import Summits.Ventures.WeilGRH.KeyWindowDilation
import Summits.Ventures.WeilGRH.KeyParityTransfer
import HarnessLib

/-!
# GRH arm (rh-explicit, venture WeilGRH): the pseudo-key certificate AT ANY WINDOW, and the EVEN pseudo-key
  covers BOTH parities

Cell `rh-explicit`, WEIL TRACK (lit/typing seat weil-grh-5; corollaries joining `KeyWindowDilation.lean` (A36: one
certificate at the all-trivial key of parity `a` ⇒ every character of parity `a`, same window) with
`KeyParityTransfer.lean` (A22: the parity term is non-negative, `E_{0,L,v,N} ≤ E_{1,L,v,N}`).

`WeilPositivityOnKey a L v N` ties the window to `N` (`t_N = log(N+1)/2`); the pseudo-key certificates of
weil-grh-2 gen5 live at arbitrary windows (`t = 1`, `4023/5000`, `log 2`), so the hypothesis is stated here at a
general window `t > 0`, in both the position form (`keyMarkovForm a L₀ 1 t g ≥ 0` for test `g` on `[-t, t]`) and
the spectral form (`E_{a,L₀,1,N}(g) ≥ 0` for test `g` on `[-t, t]`, any `N` with `e^{2t} ≤ N + 1`):
* ★★ `weilPositivityOnChar_of_allTrivial_test_nonneg` / `…_of_allTrivial_key_nonneg`: positivity of the all-trivial
  key of parity `a` and level `L₀` on TEST functions on `[-t, t]` ⇒ `WeilPositivityOnChar χ t` for every
  `χ mod q ≠ 1` of parity `a` with `L₀ ≤ log q` — the same window `t` (minorant A35 + same-window transfer A36);
* ★★ `weilPositivityOnChar_of_allTrivial_even_key_nonneg`: the EVEN pseudo-key certificate (`a = 0`) gives EVERY
  character of either parity (weil-grh-2 MINORANT.md: «the even pseudo-key also minorises the odd characters»);
* the `t_N`-window forms: `weilPositivityOnChar_of_weilPositivityOnKey_allTrivial_any/_even/_even_self/_even_mod`.
With weil-grh-2 gen5's certificates (kit j181392: even pseudo-key `q₀ = 75`, odd `q₀ = 30`, `t = 1`) the
statement to instantiate is `weilPositivityOnChar_of_allTrivial_even_key_nonneg` with `t = 1`, `L₀ = log 75`,
`N = 7` (every χ mod `q ≥ 75`) and `…_of_allTrivial_key_nonneg` with `a = 1`, `L₀ = log 30` (odd χ, `q ≥ 30`) — once
the certificates are typed as the displayed test-function positivity.
Everything is proved; no definitions; no named facts; RH/GRH-free. [folklore]
-/

set_option autoImplicit false

noncomputable section

open Set

namespace Summit.Ventures.WeilGRH

open Literature.NumberTheory.LFunctions
open Summit.RiemannHypothesis.RiemannHypothesis.Theorems.WeilFormatC

variable {q : ℕ}

/-! ## Any window: position form -/

/-- ★★ **Pseudo-key positivity on test functions ⇒ every character of that parity, SAME WINDOW.**  If
`keyMarkovForm a L₀ 1 t g ≥ 0` for every Weil test function `g` supported in `[-t, t]` (`t > 0`), then
`WeilPositivityOnChar χ t` for every `χ mod q`, `q ≠ 1`, with `charParity χ = a` and `L₀ ≤ log q`.
(Minorant at `|g|`, a window function Lipschitz on `ℝ`; if its form were negative, the same-window transfer would
produce a test function with negative form.) (Statement: weil-grh-2 gen5, MINORANT.md.) [folklore] -/
theorem weilPositivityOnChar_of_allTrivial_test_nonneg {a : ℕ} {L₀ t : ℝ} (ht : 0 < t)
    (hpos : ∀ g : ℝ → ℂ, IsWeilTest g → tsupport g ⊆ Icc (-t) t → 0 ≤ keyMarkovForm a L₀ (fun _ ↦ 1) t g)
    (hq : q ≠ 1) (χ : DirichletCharacter ℂ q) (hpar : charParity χ = a) (hL : L₀ ≤ Real.log q) :
    WeilPositivityOnChar χ t := by
  intro g hg hsupp
  have h := keyMarkovForm_allTrivial_le_re_weilQuadraticChar hq χ hg ht.le hsupp hL
  rw [hpar] at h
  refine le_trans ?_ h
  by_contra hneg
  obtain ⟨K, hK⟩ := exists_lipschitz_norm_of_isWeilTest hg
  have hlt : keyMarkovForm a L₀ (fun _ ↦ 1) t (fun x ↦ ((‖g x‖ : ℝ) : ℂ)) <
      0 * ∫ x, ‖(((‖g x‖ : ℝ) : ℂ))‖ ^ 2 := by
    rw [zero_mul]
    exact not_le.1 hneg
  obtain ⟨h', hh', hsupp', hlt'⟩ := exists_isWeilTest_keyMarkovForm_lt_of_lipschitz ht
    (isWindowFunction_norm (isWindowFunction_of_isWeilTest hg hsupp)) hK a L₀ (fun _ ↦ 1) hlt
  rw [zero_mul] at hlt'
  exact absurd (hpos h' hh' hsupp') (not_le.2 hlt')

/-! ## Any window: spectral form -/

/-- ★★ **The same with the spectral hypothesis** `E_{a,L₀,1,N}(g) ≥ 0` for test `g` on `[-t, t]` (`a ≤ 1`,
`e^{2t} ≤ N + 1`, `t > 0`): every `χ mod q ≠ 1` of parity `a` with `L₀ ≤ log q` has `WeilPositivityOnChar χ t`.
[folklore] -/
theorem weilPositivityOnChar_of_allTrivial_key_nonneg {a : ℕ} (ha : a ≤ 1) {L₀ t : ℝ} (ht : 0 < t) {N : ℕ}
    (hN : Real.exp (2 * t) ≤ (N : ℝ) + 1)
    (hpos : ∀ g : ℝ → ℂ, IsWeilTest g → tsupport g ⊆ Icc (-t) t →
      0 ≤ weilFinitePrimeQuadraticKey a L₀ (fun _ ↦ 1) N g)
    (hq : q ≠ 1) (χ : DirichletCharacter ℂ q) (hpar : charParity χ = a) (hL : L₀ ≤ Real.log q) :
    WeilPositivityOnChar χ t :=
  weilPositivityOnChar_of_allTrivial_test_nonneg ht (fun g hg hsupp ↦ by
    rw [keyMarkovForm_eq_weilFinitePrimeQuadraticKey hg hsupp hN ha]
    exact hpos g hg hsupp) hq χ hpar hL

/-- ★★ **The EVEN pseudo-key certificate covers every character of either parity** (any window):
`E_{0,L₀,1,N}(g) ≥ 0` for test `g` on `[-t, t]` (`e^{2t} ≤ N + 1`, `t > 0`) ⇒ `WeilPositivityOnChar χ t` for every
`χ mod q ≠ 1` with `L₀ ≤ log q` (the parity term is non-negative: `E_{0,L,v,N} ≤ E_{1,L,v,N}`,
`weilFinitePrimeQuadraticKey_zero_le_one`). (Statement: weil-grh-2 gen5, MINORANT.md.) [folklore] -/
theorem weilPositivityOnChar_of_allTrivial_even_key_nonneg {L₀ t : ℝ} (ht : 0 < t) {N : ℕ}
    (hN : Real.exp (2 * t) ≤ (N : ℝ) + 1)
    (hpos : ∀ g : ℝ → ℂ, IsWeilTest g → tsupport g ⊆ Icc (-t) t →
      0 ≤ weilFinitePrimeQuadraticKey 0 L₀ (fun _ ↦ 1) N g)
    (hq : q ≠ 1) (χ : DirichletCharacter ℂ q) (hL : L₀ ≤ Real.log q) : WeilPositivityOnChar χ t := by
  have ha := charParity_le_one χ
  refine weilPositivityOnChar_of_allTrivial_key_nonneg ha ht hN (fun g hg hsupp ↦ ?_) hq χ rfl hL
  rcases Nat.le_one_iff_eq_zero_or_eq_one.1 ha with h0 | h1
  · rw [h0]
    exact hpos g hg hsupp
  · rw [h1]
    exact (hpos g hg hsupp).trans (weilFinitePrimeQuadraticKey_zero_le_one hg L₀ _ N)

/-- The even pseudo-key certificate with the level read off a modulus `q₀ ≥ 1`: every character mod `q ≥ q₀`,
`q ≠ 1`. [folklore] -/
theorem weilPositivityOnChar_of_allTrivial_even_key_nonneg_mod {q₀ : ℕ} {t : ℝ} (ht : 0 < t) {N : ℕ}
    (hN : Real.exp (2 * t) ≤ (N : ℝ) + 1)
    (hpos : ∀ g : ℝ → ℂ, IsWeilTest g → tsupport g ⊆ Icc (-t) t →
      0 ≤ weilFinitePrimeQuadraticKey 0 (Real.log q₀) (fun _ ↦ 1) N g)
    (hq : q ≠ 1) (χ : DirichletCharacter ℂ q) (hqq : q₀ ≤ q) (hq₀ : q₀ ≠ 0) : WeilPositivityOnChar χ t :=
  weilPositivityOnChar_of_allTrivial_even_key_nonneg ht hN hpos hq χ
    (Real.log_le_log (by exact_mod_cast Nat.pos_of_ne_zero hq₀) (by exact_mod_cast hqq))

/-! ## The `t_N = log(N+1)/2` window: parity transfer of `WeilPositivityOnKey` -/

/-- ★ **A certificate of LOWER parity suffices**: `WeilPositivityOnKey a₀ L₀ 1 N` with `a₀ ≤ charParity χ` ⇒
`WeilPositivityOnChar χ t` for `0 < t ≤ log(N+1)/2`, `q ≠ 1`, `L₀ ≤ log q` (`WeilPositivityOnKey.mono_parity` +
A36). [folklore] -/
theorem weilPositivityOnChar_of_weilPositivityOnKey_allTrivial_any {a₀ : ℕ} {L₀ : ℝ} {N : ℕ}
    (hpos : WeilPositivityOnKey a₀ L₀ (fun _ ↦ 1) N) {t : ℝ} (ht : 0 < t) (htN : t ≤ Real.log ((N : ℝ) + 1) / 2)
    (hq : q ≠ 1) (χ : DirichletCharacter ℂ q) (ha₀ : a₀ ≤ charParity χ) (hL : L₀ ≤ Real.log q) :
    WeilPositivityOnChar χ t :=
  weilPositivityOnChar_of_weilPositivityOnKey_allTrivial_le (charParity_le_one χ)
    (hpos.mono_parity ha₀ (charParity_le_one χ)) ht htN hq χ rfl hL

/-- ★ **The EVEN pseudo-key certificate at `t_N` covers every character of either parity**:
`WeilPositivityOnKey 0 L₀ 1 N` ⇒ `WeilPositivityOnChar χ t` for every `χ mod q ≠ 1` with `L₀ ≤ log q`, every
`0 < t ≤ log(N+1)/2`. [folklore] -/
theorem weilPositivityOnChar_of_weilPositivityOnKey_allTrivial_even {L₀ : ℝ} {N : ℕ}
    (hpos : WeilPositivityOnKey 0 L₀ (fun _ ↦ 1) N) {t : ℝ} (ht : 0 < t) (htN : t ≤ Real.log ((N : ℝ) + 1) / 2)
    (hq : q ≠ 1) (χ : DirichletCharacter ℂ q) (hL : L₀ ≤ Real.log q) : WeilPositivityOnChar χ t :=
  weilPositivityOnChar_of_weilPositivityOnKey_allTrivial_any hpos ht htN hq χ (Nat.zero_le _) hL

/-- The same AT the certificate's window `t = log(N+1)/2` (`N ≥ 1`). [folklore] -/
theorem weilPositivityOnChar_of_weilPositivityOnKey_allTrivial_even_self {L₀ : ℝ} {N : ℕ} (hN : 1 ≤ N)
    (hpos : WeilPositivityOnKey 0 L₀ (fun _ ↦ 1) N) (hq : q ≠ 1) (χ : DirichletCharacter ℂ q)
    (hL : L₀ ≤ Real.log q) : WeilPositivityOnChar χ (Real.log ((N : ℝ) + 1) / 2) := by
  have hN' : (1 : ℝ) < (N : ℝ) + 1 := by
    have : (1 : ℝ) ≤ N := by exact_mod_cast hN
    linarith
  exact weilPositivityOnChar_of_weilPositivityOnKey_allTrivial_even hpos (div_pos (Real.log_pos hN') two_pos) le_rfl
    hq χ hL

/-- The same with the level read off a modulus: `WeilPositivityOnKey 0 (log q₀) 1 N`, `q ≥ q₀ ≥ 1` ⇒ every
character mod `q ≠ 1`, every `0 < t ≤ log(N+1)/2`. [folklore] -/
theorem weilPositivityOnChar_of_weilPositivityOnKey_allTrivial_even_mod {q₀ : ℕ} {N : ℕ}
    (hpos : WeilPositivityOnKey 0 (Real.log q₀) (fun _ ↦ 1) N) {t : ℝ} (ht : 0 < t)
    (htN : t ≤ Real.log ((N : ℝ) + 1) / 2) (hq : q ≠ 1) (χ : DirichletCharacter ℂ q) (hqq : q₀ ≤ q)
    (hq₀ : q₀ ≠ 0) : WeilPositivityOnChar χ t :=
  weilPositivityOnChar_of_weilPositivityOnKey_allTrivial_even hpos ht htN hq χ
    (Real.log_le_log (by exact_mod_cast Nat.pos_of_ne_zero hq₀) (by exact_mod_cast hqq))

end Summit.Ventures.WeilGRH

end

-------

[WHAT IS REQUIRED] Count every line in the listing above where the string "import" occurs, and report the count and nothing more.

[EXERCISE ANSWER] 3